When Dan Whytock worked on a market stall selling furniture at the age of 14, he was simply looking for ways to make some ready cash.
‘Watch your head on the way in because our prices are low,’ he used to call to those passing the little stall in Hoddesdon, Hertfordshire.
Working ceaselessly before and after school brought more than expansion (he also started a clothing stall) and steady returns, it also unleashed Dan’s inner entrepreneur and led to him founding a business designed to save Britain’s high streets.
Dan, now 30, and his business partner Amanda Lowe, 50, run downyourhighstreet.co.uk – selling more than 100,000 products online, all sourced solely from independent retailers as far flung as Scotland and Ireland.
What makes them different from their competitors is that every business featured here – ranging from toyshops to shoe stores and clothing boutiques – has a bricks and mortar shopfront.
And a third of the products cannot be found on any other marketplace.
‘The idea is to put high street retailers back on the pedestal they enjoyed years ago, before online shopping ate away at their presence and their profits,’ says Dan, who founded the business with Amanda back in 2013, and launched it to the public in 2019.
Initially the pair came up with the idea of producing a magazine featuring local retailers.
But then they realised they could combine the best of both: offering high street independent retailers the chance to have an effortless online presence that would boost both their profile and their profitability on a commission-only basis.
‘Initially it was tricky to gain interest with retailers as contactless payments had just started to be accepted and they were just getting used to that, so the online transactional idea was a bit of a tough pitch,’ Dan recalls.
‘But we met with shop keepers and showed them the website we had built. The most important feedback was that it had to be cost-effective as independents are not cash rich. It also needed to save them time and not be a burden to their business model.’
In the first few years the pair successfully wooed 200 businesses, listing 15,000 products, while Amanda and her entrepeneurial uncle, Bernard Cook, supported the burgeoning enterprise financially.
Then, in 2019 they offered people the chance to invest via Crowdcube after first raising £100,000 through their own investor network.
Crowdcube allows people to invest in early-stage companies in return for an equity stake. For a company to go live on Crowdcube they have to pass a due-diligence process and supply proof of statements they’ve made on things such as revenue or the amount of customers they claim to have.
Downyourhighstreet.co.uk now has 135 investors who raised £261,020 – which helped the company improve its platform, rebrand and start marketing.
Today the company is supported by business leader Martin Newman, and is now looking for larger investment groups to further expand. Dan believes it can drive £10m of sales to small retailers in the next two years.

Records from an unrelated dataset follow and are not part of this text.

/-- **At most `(Kd₂ + 3)(2η/d₁ + 1)` of `K` consecutive values of a sequence with increments in
`[d₁, d₂]`, `d₁ > 0`, are within `η` of an integer.** [cite: AjankiHuveneers2011, Cor. 3.4 (i), (iii)] -/
theorem card_near_int_le {X : ℕ → ℝ} {d₁ d₂ η : ℝ} (hd₁ : 0 < d₁) (hη : 0 < η)
    (hinc : ∀ k, d₁ ≤ X (k + 1) - X k) (hinc2 : ∀ k, X (k + 1) - X k ≤ d₂) (k₀ K : ℕ) :
    ((((Finset.Ico k₀ (k₀ + K)).filter fun k => |X k - round (X k)| < η).card : ℕ) : ℝ) ≤
      (K * d₂ + 3) * (2 * η / d₁ + 1) := by
  set S := (Finset.Ico k₀ (k₀ + K)).filter fun k => |X k - round (X k)| < η with hS
  have hd₂ : 0 ≤ d₂ := le_trans hd₁.le ((hinc 0).trans (hinc2 0))
  rcases Nat.eq_zero_or_pos K with hK | hK
  · have : S = ∅ := by
      rw [hS, hK, add_zero, Finset.Ico_self, Finset.filter_empty]
    rw [this, Finset.card_empty, Nat.cast_zero]
    positivity
  -- growth bounds of the sequence on the window
  have hmono : ∀ a n, X a ≤ X (a + n) ∧ X (a + n) ≤ X a + n * d₂ := by
    intro a n
    induction n with
    | zero => simp
    | succ n ih =>
      have h1 := hinc (a + n)
      have h2 := hinc2 (a + n)
      rw [show a + (n + 1) = a + n + 1 by omega]
      push_cast
      constructor <;> linarith [ih.1, ih.2, hd₁]
  -- the fibres of `round ∘ X` on `S`
  set f : ℕ → ℤ := fun k => round (X k) with hf
  have hfib : ∀ N ∈ S.image f, (S.filter fun k => f k = N).card ≤ ⌊2 * η / d₁⌋₊ + 1 := by
    intro N _
    refine card_le_of_sub_le fun a ha b hb => ?_
    rw [Finset.mem_filter] at ha hb
    have ha' := (Finset.mem_filter.mp ha.1).2
    have hb' := (Finset.mem_filter.mp hb.1).2
    rcases le_or_gt a b with hab | hab
    · refine sub_le_of_near hd₁ hinc hab (N := (N : ℝ)) ?_ ?_
      · rw [← ha.2]; exact ha'
      · rw [← hb.2]; exact hb'
    · rw [Nat.sub_eq_zero_of_le hab.le]; exact Nat.zero_le _
  -- the image of `S` lies in an integer interval
  have himg : S.image f ⊆ Finset.Icc ⌊X k₀⌋ ⌈X (k₀ + (K - 1))⌉ := by
    intro N hN
    rw [Finset.mem_image] at hN
    obtain ⟨k, hk, rfl⟩ := hN
    have hk' := (Finset.mem_Ico.mp (Finset.mem_filter.mp hk).1)
    rw [Finset.mem_Icc]
    have hlo : X k₀ ≤ X k := by
      have := (hmono k₀ (k - k₀)).1; rwa [show k₀ + (k - k₀) = k by omega] at this
    have hhi : X k ≤ X (k₀ + (K - 1)) := by
      have := (hmono k (k₀ + (K - 1) - k)).1
      rwa [show k + (k₀ + (K - 1) - k) = k₀ + (K - 1) by omega] at this
    constructor
    · have h1 : (⌊X k₀⌋ : ℝ) ≤ X k₀ := Int.floor_le _
      have h2 : X k - 1 / 2 < round (X k) := sub_half_lt_round _
      have : (⌊X k₀⌋ : ℝ) < round (X k) + 1 := by linarith
      exact_mod_cast Int.lt_add_one_iff.mp (by exact_mod_cast this)
    · have h1 : X (k₀ + (K - 1)) ≤ ⌈X (k₀ + (K - 1))⌉ := Int.le_ceil _
      have h2 : (round (X k) : ℝ) ≤ X k + 1 / 2 := round_le_add_half _
      have : (round (X k) : ℝ) < ⌈X (k₀ + (K - 1))⌉ + 1 := by linarith
      exact_mod_cast Int.lt_add_one_iff.mp (by exact_mod_cast this)
  have hcardimg : (((S.image f).card : ℕ) : ℝ) ≤ K * d₂ + 3 := by
    have h1 : (S.image f).card ≤ (Finset.Icc ⌊X k₀⌋ ⌈X (k₀ + (K - 1))⌉).card := Finset.card_le_card himg
    rw [Int.card_Icc] at h1
    have hspan : (⌈X (k₀ + (K - 1))⌉ : ℝ) + 1 - ⌊X k₀⌋ ≤ K * d₂ + 3 := by
      have h2 := (hmono k₀ (K - 1)).2
      have h3 : (⌈X (k₀ + (K - 1))⌉ : ℝ) < X (k₀ + (K - 1)) + 1 := Int.ceil_lt_add_one _
      have h4 : X k₀ < ⌊X k₀⌋ + 1 := Int.lt_floor_add_one _
      have h5 : ((K - 1 : ℕ) : ℝ) * d₂ ≤ K * d₂ := by
        refine mul_le_mul_of_nonneg_right ?_ hd₂
        exact_mod_cast Nat.sub_le K 1
      linarith
    have h6 : (((S.image f).card : ℕ) : ℝ) ≤ ((⌈X (k₀ + (K - 1))⌉ + 1 - ⌊X k₀⌋).toNat : ℝ) := by
      exact_mod_cast h1
    refine h6.trans ?_
    rcases le_or_gt 0 (⌈X (k₀ + (K - 1))⌉ + 1 - ⌊X k₀⌋) with hnn | hneg
    · rw [show (((⌈X (k₀ + (K - 1))⌉ + 1 - ⌊X k₀⌋).toNat : ℕ) : ℝ) =
          ((⌈X (k₀ + (K - 1))⌉ + 1 - ⌊X k₀⌋ : ℤ) : ℝ) by
        rw [← Int.cast_natCast, Int.toNat_of_nonneg hnn]]
      push_cast
      linarith
    · rw [Int.toNat_eq_zero.mpr hneg.le]
      simp only [Nat.cast_zero]
      positivity
  -- assemble with the fibrewise count
  have hcard : S.card = ∑ N ∈ S.image f, (S.filter fun k => f k = N).card :=
    Finset.card_eq_sum_card_image f S
  have hsum : S.card ≤ (S.image f).card * (⌊2 * η / d₁⌋₊ + 1) := by
    rw [hcard]
    calc ∑ N ∈ S.image f, (S.filter fun k => f k = N).card
        ≤ ∑ _N ∈ S.image f, (⌊2 * η / d₁⌋₊ + 1) := Finset.sum_le_sum hfib
      _ = (S.image f).card * (⌊2 * η / d₁⌋₊ + 1) := by rw [Finset.sum_const, smul_eq_mul]
  have hfl : ((⌊2 * η / d₁⌋₊ : ℕ) : ℝ) ≤ 2 * η / d₁ := Nat.floor_le (by positivity)
  calc ((S.card : ℕ) : ℝ) ≤ (((S.image f).card * (⌊2 * η / d₁⌋₊ + 1) : ℕ) : ℝ) := by exact_mod_cast hsum
    _ = ((S.image f).card : ℝ) * ((⌊2 * η / d₁⌋₊ : ℝ) + 1) := by push_cast; ring
    _ ≤ (K * d₂ + 3) * (2 * η / d₁ + 1) := by
        refine mul_le_mul hcardimg (by linarith) (by positivity) (by positivity)

/-- **At least `K/2` of `K` consecutive values are at distance `≥ η` from `ℤ`** when
`16ηd₂ ≤ d₁`, `d₂ ≤ 1/8`, `48η ≤ d₁K`, `24 ≤ K`. [cite: AjankiHuveneers2011, Cor. 3.4 (i), (iii); Prop. 5.1 Step 2] -/
theorem card_far_int_ge {X : ℕ → ℝ} {d₁ d₂ η : ℝ} (hd₁ : 0 < d₁) (hη : 0 < η)
    (hinc : ∀ k, d₁ ≤ X (k + 1) - X k) (hinc2 : ∀ k, X (k + 1) - X k ≤ d₂) (k₀ K : ℕ)
    (h1 : 16 * η * d₂ ≤ d₁) (h2 : d₂ ≤ 1 / 8) (h3 : 48 * η ≤ d₁ * K) (h4 : (24 : ℝ) ≤ K) :
    (K : ℝ) / 2 ≤ (((Finset.Ico k₀ (k₀ + K)).filter fun k => η ≤ |X k - round (X k)|).card : ℕ) := by
  have hbad := card_near_int_le hd₁ hη hinc hinc2 k₀ K
  set S := (Finset.Ico k₀ (k₀ + K)).filter fun k => |X k - round (X k)| < η with hS
  set G := (Finset.Ico k₀ (k₀ + K)).filter fun k => η ≤ |X k - round (X k)| with hG
  have hsplit : G.card + S.card = K := by
    have h := Finset.card_filter_add_card_filter_not (s := Finset.Ico k₀ (k₀ + K))
      (fun k => η ≤ |X k - round (X k)|)
    have hneg : (Finset.Ico k₀ (k₀ + K)).filter (fun k => ¬ (η ≤ |X k - round (X k)|)) = S := by
      rw [hS]; congr 1; funext k; simp [not_le]
    rw [hneg] at h
    rw [h, Nat.card_Ico]; omega
  have hGr : (G.card : ℝ) = K - S.card := by
    have : ((G.card + S.card : ℕ) : ℝ) = K := by exact_mod_cast hsplit
    push_cast at this; linarith
  rw [hGr]
  -- `S.card ≤ K/2`
  have hd₂ : 0 ≤ d₂ := le_trans hd₁.le ((hinc 0).trans (hinc2 0))
  have hx : 2 * η / d₁ * d₂ ≤ 1 / 8 := by
    rw [div_mul_eq_mul_div, div_le_iff₀ hd₁]; linarith
  have hy : 3 * (2 * η / d₁) ≤ K / 8 := by
    rw [show 3 * (2 * η / d₁) = 6 * η / d₁ by ring, div_le_iff₀ hd₁]; linarith
  have hK0 : (0 : ℝ) ≤ K := by positivity
  have : (K * d₂ + 3) * (2 * η / d₁ + 1) ≤ K / 2 := by
    have e : (K * d₂ + 3) * (2 * η / d₁ + 1) = K * (2 * η / d₁ * d₂) + K * d₂ + 3 * (2 * η / d₁) + 3 := by
      ring
    rw [e]
    have t1 : K * (2 * η / d₁ * d₂) ≤ K * (1 / 8) := mul_le_mul_of_nonneg_left hx hK0
    have t2 : (K : ℝ) * d₂ ≤ K * (1 / 8) := mul_le_mul_of_nonneg_left h2 hK0
    linarith
  linarith

/-- **`dist(x, ℤ) ≥ η` forces `sin²(πx) ≥ 4η²`** (`η ≤ 1/2`; Jordan's inequality).
[folklore] -/
theorem sin_sq_ge_of_far_int {x η : ℝ} (hη0 : 0 ≤ η) (hη : η ≤ |x - round x|) :
    4 * η ^ 2 ≤ Real.sin (π * x) ^ 2 := by
  set t := x - round x with ht
  have ht_half : |t| ≤ 1 / 2 := abs_sub_round x
  have hsin : Real.sin (π * x) ^ 2 = Real.sin (π * t) ^ 2 := by
    have : π * x = π * t + (round x : ℤ) * π := by rw [ht]; ring
    rw [this, Real.sin_add_int_mul_pi, mul_pow, ← sq_abs ((-1 : ℝ) ^ (round x)), abs_neg_one_zpow,
      one_pow, one_mul]
  rw [hsin]
  -- `|sin(π t)| ≥ 2|t| ≥ 2η` for `|t| ≤ 1/2`
  have key : 2 * |t| ≤ |Real.sin (π * t)| := by
    have h0 : 0 ≤ π * |t| := by positivity
    have h1 : π * |t| ≤ π / 2 := by nlinarith [Real.pi_pos]
    have h2 := Real.mul_le_sin h0 h1
    have h3 : 2 / π * (π * |t|) = 2 * |t| := by field_simp
    rw [h3] at h2
    have h4 : Real.sin (π * |t|) = |Real.sin (π * t)| := by
      rcases le_or_gt 0 t with h | h
      · rw [abs_of_nonneg h, abs_of_nonneg]
        apply Real.sin_nonneg_of_nonneg_of_le_pi (by positivity)
        nlinarith [Real.pi_pos, abs_of_nonneg h]
      · rw [abs_of_neg h, mul_neg, Real.sin_neg, abs_of_nonpos]
        have : Real.sin (π * -t) ≥ 0 := by
          apply Real.sin_nonneg_of_nonneg_of_le_pi (by nlinarith [Real.pi_pos])
          have := abs_of_neg h
          nlinarith [Real.pi_pos]
        rw [mul_neg, Real.sin_neg] at this
        linarith
    rwa [h4] at h2
  have hη' : η ≤ |t| := hη
  calc 4 * η ^ 2 = (2 * η) ^ 2 := by ring
    _ ≤ (2 * |t|) ^ 2 := pow_le_pow_left₀ (by positivity) (by linarith) 2
    _ ≤ |Real.sin (π * t)| ^ 2 := pow_le_pow_left₀ (by positivity) key 2
    _ = Real.sin (π * t) ^ 2 := sq_abs _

In the first 12 months downyourhighstreet.co.uk generated £279,635 sales for independent stores, jumping to a massive £1.2m in the second year, and has now launched three new categories – food and drink, sporting goods, workwear and PPE.
The company’s latest campaign is #THINKWHEREYOUSHOP, to encourage customers to look beyond the biggest online players in the market and support their local businesses.
Now the business is also working with local councils to create ‘E-towns’, which will sit alongside the website to promote regional, independent businesses by location.
‘We’ve gained fantastic support from Mark Heyes, ITV fashion stylist, who mentions us on TV and has featured our products on Lorraine,’ Dan says.
‘But we couldn’t have built the business without the financial commitment of Amanda and her uncle Bernard – he gave us amazing support and trust but sadly died just over a year ago.
‘It is incredible the way it’s taken off. But we do have a unique business model. The independent shop owners pay only a small commission on what they sell – there are no other fees – so it’s cost effective for them.
‘At the same time customers have the chance to buy unique goods and products that they often won’t find anywhere else.’